Information shown:
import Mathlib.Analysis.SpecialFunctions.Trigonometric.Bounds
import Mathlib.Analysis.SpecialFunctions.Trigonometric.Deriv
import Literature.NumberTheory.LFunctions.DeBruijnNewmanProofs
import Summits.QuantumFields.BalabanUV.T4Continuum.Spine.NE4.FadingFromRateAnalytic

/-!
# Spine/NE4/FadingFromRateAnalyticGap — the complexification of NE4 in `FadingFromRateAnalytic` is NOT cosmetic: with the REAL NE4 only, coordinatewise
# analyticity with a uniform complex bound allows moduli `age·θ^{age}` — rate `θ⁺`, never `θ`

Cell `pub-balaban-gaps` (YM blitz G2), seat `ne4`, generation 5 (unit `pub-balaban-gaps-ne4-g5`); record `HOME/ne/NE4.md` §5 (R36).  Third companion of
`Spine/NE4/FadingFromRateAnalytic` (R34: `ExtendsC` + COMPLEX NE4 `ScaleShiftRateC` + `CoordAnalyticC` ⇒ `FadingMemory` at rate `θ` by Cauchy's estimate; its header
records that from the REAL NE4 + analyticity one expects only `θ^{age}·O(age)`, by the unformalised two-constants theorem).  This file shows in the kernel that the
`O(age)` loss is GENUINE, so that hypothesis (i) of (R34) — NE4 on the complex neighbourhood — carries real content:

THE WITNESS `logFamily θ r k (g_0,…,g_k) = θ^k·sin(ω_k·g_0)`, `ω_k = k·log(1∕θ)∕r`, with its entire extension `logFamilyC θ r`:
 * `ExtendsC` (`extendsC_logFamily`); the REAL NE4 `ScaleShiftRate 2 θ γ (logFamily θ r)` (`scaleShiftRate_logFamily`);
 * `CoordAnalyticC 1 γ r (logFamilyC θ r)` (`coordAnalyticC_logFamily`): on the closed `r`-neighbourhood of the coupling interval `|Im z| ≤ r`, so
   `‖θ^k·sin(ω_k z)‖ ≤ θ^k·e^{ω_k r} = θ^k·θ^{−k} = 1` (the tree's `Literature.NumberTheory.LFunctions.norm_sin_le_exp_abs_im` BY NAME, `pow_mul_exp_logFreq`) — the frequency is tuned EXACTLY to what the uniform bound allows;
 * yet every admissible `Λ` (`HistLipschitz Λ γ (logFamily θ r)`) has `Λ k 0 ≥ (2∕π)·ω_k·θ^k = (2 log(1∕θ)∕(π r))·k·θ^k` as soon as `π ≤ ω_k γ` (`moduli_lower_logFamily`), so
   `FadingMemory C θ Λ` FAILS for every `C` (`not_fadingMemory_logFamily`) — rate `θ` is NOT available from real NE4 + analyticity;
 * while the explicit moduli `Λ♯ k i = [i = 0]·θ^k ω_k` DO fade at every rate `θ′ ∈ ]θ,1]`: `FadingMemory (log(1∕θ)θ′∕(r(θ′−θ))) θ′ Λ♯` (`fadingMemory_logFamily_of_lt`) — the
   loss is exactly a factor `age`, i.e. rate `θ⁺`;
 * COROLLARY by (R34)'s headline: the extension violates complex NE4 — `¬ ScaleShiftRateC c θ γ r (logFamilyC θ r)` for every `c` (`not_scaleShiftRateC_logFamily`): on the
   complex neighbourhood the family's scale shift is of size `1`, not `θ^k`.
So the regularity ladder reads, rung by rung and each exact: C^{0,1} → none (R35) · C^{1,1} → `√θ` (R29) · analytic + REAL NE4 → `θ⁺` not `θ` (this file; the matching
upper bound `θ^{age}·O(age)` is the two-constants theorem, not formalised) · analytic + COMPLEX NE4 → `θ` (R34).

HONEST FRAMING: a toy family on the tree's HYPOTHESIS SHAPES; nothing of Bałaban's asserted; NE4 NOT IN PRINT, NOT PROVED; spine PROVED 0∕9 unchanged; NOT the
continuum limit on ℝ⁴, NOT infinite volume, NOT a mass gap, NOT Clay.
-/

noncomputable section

Instructions for the task:
Could you return exactly the lines above from the line with "is GENUINE, so" to the line with "uniform bound allows;", both included, and nothing else?

Response area:
`O(age)` loss is GENUINE, so that hypothesis (i) of (R34) — NE4 on the complex neighbourhood — carries real content:

THE WITNESS `logFamily θ r k (g_0,…,g_k) = θ^k·sin(ω_k·g_0)`, `ω_k = k·log(1∕θ)∕r`, with its entire extension `logFamilyC θ r`:
 * `ExtendsC` (`extendsC_logFamily`); the REAL NE4 `ScaleShiftRate 2 θ γ (logFamily θ r)` (`scaleShiftRate_logFamily`);
 * `CoordAnalyticC 1 γ r (logFamilyC θ r)` (`coordAnalyticC_logFamily`): on the closed `r`-neighbourhood of the coupling interval `|Im z| ≤ r`, so
   `‖θ^k·sin(ω_k z)‖ ≤ θ^k·e^{ω_k r} = θ^k·θ^{−k} = 1` (the tree's `Literature.NumberTheory.LFunctions.norm_sin_le_exp_abs_im` BY NAME, `pow_mul_exp_logFreq`) — the frequency is tuned EXACTLY to what the uniform bound allows;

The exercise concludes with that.